**Exercise**: Take the data below and extract the lines from the one with "set SS : Finset" to the one with "have memSS : ∀", inclusive, exactly as written.

**Data extracts**:
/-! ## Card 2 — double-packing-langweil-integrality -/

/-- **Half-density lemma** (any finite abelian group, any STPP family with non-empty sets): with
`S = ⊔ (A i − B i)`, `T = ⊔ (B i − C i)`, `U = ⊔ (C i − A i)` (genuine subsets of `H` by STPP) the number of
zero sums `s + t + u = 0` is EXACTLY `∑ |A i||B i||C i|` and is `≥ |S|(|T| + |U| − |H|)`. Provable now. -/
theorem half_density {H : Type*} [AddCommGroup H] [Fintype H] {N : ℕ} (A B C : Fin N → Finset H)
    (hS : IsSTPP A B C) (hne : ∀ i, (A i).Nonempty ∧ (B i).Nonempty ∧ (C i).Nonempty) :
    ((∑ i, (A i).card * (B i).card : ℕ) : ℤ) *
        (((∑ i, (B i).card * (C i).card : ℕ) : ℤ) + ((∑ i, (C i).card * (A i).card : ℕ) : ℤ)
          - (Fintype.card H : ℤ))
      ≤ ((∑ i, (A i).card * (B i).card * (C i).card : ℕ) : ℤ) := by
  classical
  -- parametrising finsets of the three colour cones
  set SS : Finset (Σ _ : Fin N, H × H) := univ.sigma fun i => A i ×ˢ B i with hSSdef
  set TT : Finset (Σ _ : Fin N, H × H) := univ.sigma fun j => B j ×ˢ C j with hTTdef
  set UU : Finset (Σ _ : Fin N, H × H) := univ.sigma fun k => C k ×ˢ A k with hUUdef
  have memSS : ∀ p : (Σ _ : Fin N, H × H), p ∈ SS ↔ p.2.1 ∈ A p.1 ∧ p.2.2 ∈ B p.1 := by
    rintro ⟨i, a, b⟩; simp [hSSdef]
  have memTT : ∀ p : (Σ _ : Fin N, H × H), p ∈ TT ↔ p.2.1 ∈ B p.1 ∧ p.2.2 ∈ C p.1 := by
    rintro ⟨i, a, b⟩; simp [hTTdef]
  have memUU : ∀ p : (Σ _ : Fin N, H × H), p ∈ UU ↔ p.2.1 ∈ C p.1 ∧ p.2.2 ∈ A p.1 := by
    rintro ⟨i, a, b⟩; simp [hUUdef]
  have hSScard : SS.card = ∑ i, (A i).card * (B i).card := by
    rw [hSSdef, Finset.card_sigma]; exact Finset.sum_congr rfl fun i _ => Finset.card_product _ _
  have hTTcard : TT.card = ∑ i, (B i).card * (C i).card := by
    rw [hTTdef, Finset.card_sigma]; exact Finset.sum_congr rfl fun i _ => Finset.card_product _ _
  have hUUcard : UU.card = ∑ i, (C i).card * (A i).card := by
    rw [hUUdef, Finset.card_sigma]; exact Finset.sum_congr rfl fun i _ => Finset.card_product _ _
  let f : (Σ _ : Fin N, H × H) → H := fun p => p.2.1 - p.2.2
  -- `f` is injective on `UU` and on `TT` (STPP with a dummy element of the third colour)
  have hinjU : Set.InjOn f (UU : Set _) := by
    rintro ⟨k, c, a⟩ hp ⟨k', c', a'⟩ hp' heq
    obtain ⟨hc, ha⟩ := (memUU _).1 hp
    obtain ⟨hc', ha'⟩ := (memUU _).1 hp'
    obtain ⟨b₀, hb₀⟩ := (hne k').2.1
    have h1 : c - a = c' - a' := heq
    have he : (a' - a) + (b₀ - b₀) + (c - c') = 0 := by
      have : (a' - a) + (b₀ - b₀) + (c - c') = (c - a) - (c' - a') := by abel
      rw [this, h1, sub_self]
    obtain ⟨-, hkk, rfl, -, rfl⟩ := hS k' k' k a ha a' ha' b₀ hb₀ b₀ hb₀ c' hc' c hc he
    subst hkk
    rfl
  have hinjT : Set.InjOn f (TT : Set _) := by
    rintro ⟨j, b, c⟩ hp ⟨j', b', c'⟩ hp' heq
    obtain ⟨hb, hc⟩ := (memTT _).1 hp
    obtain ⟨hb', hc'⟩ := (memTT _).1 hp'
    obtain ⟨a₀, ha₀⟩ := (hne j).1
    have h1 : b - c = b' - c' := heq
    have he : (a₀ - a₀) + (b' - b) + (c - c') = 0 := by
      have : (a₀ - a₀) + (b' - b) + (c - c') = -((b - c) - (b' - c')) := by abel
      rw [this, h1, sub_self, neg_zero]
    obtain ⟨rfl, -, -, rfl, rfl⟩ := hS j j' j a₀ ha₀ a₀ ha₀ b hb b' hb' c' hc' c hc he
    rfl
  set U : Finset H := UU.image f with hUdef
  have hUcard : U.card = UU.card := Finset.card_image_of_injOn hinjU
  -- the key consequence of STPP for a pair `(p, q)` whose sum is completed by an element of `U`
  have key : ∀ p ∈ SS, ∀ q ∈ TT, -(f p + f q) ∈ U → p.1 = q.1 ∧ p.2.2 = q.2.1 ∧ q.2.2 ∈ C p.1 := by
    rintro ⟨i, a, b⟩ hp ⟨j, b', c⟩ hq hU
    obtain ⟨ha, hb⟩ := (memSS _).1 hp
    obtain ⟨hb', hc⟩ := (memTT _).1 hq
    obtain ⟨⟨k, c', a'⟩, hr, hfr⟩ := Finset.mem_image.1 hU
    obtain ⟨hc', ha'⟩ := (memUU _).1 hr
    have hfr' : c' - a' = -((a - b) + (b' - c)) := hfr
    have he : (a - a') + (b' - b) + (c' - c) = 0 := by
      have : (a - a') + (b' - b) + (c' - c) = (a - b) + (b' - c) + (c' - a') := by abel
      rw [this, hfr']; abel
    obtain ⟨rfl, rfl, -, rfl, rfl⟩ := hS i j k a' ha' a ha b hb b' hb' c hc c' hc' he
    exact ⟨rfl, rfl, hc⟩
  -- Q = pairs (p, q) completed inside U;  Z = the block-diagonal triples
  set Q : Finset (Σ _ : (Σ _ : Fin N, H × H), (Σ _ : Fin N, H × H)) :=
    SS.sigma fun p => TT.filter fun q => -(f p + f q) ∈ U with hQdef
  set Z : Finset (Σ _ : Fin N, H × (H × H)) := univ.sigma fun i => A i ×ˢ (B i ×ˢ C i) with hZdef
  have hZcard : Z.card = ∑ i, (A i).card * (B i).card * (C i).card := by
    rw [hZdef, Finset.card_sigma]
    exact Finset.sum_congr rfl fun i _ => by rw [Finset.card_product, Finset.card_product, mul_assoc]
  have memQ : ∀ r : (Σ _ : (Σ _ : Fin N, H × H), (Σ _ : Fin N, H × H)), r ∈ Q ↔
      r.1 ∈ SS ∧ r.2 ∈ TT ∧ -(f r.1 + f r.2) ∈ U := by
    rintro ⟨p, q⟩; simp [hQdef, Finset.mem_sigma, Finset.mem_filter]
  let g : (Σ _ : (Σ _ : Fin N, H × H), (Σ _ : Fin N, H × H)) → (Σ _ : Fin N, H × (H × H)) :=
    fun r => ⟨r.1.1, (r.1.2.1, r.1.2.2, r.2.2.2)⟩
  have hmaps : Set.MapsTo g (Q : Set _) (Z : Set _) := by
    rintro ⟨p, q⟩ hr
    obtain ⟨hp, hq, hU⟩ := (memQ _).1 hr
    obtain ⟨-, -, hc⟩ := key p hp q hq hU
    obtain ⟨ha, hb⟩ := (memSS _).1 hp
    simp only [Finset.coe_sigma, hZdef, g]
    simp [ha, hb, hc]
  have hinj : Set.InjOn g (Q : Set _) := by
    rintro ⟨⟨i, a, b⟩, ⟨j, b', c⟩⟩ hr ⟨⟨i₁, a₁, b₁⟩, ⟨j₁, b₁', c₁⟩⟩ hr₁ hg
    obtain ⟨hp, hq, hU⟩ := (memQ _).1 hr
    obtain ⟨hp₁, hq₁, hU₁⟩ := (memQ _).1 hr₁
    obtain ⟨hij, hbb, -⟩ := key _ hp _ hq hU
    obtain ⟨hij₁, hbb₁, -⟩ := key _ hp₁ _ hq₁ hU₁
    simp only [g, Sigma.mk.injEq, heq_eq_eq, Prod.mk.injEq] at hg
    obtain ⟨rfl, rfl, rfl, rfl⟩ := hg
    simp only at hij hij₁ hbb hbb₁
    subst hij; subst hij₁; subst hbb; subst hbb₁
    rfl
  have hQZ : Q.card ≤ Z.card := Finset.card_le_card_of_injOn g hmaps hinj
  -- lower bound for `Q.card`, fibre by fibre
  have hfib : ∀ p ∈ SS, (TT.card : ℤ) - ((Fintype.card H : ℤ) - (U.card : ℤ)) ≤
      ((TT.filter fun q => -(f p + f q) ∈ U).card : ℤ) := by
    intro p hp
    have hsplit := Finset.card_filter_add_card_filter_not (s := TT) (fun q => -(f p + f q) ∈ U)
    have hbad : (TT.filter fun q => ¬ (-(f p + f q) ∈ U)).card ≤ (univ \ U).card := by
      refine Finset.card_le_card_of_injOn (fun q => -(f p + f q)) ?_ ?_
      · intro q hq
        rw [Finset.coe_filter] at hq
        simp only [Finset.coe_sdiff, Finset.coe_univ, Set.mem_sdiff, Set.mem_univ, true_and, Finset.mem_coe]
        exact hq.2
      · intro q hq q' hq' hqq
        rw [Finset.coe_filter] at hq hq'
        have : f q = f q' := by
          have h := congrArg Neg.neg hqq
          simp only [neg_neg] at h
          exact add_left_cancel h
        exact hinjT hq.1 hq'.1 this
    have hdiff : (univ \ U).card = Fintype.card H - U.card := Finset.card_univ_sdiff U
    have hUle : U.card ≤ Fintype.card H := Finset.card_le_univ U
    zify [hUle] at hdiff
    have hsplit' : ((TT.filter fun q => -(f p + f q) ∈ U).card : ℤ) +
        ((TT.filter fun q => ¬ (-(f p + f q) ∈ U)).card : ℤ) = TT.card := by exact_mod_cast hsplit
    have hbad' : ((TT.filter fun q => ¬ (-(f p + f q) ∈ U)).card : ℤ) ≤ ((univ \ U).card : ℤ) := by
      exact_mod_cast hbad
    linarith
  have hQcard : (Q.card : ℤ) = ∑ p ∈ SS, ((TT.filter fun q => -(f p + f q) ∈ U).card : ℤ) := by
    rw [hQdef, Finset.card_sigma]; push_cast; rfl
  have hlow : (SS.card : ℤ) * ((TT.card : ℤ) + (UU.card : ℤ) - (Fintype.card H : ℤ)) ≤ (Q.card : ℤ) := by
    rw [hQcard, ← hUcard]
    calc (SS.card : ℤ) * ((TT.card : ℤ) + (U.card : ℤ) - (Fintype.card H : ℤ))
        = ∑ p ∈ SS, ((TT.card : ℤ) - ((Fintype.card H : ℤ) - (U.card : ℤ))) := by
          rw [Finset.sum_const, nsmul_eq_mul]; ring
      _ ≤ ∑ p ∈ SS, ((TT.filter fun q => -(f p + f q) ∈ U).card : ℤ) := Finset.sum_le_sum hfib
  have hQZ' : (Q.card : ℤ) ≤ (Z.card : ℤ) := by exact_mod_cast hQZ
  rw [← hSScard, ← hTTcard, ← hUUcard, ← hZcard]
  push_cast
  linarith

**Solved problem**:
  set SS : Finset (Σ _ : Fin N, H × H) := univ.sigma fun i => A i ×ˢ B i with hSSdef
  set TT : Finset (Σ _ : Fin N, H × H) := univ.sigma fun j => B j ×ˢ C j with hTTdef
  set UU : Finset (Σ _ : Fin N, H × H) := univ.sigma fun k => C k ×ˢ A k with hUUdef
  have memSS : ∀ p : (Σ _ : Fin N, H × H), p ∈ SS ↔ p.2.1 ∈ A p.1 ∧ p.2.2 ∈ B p.1 := by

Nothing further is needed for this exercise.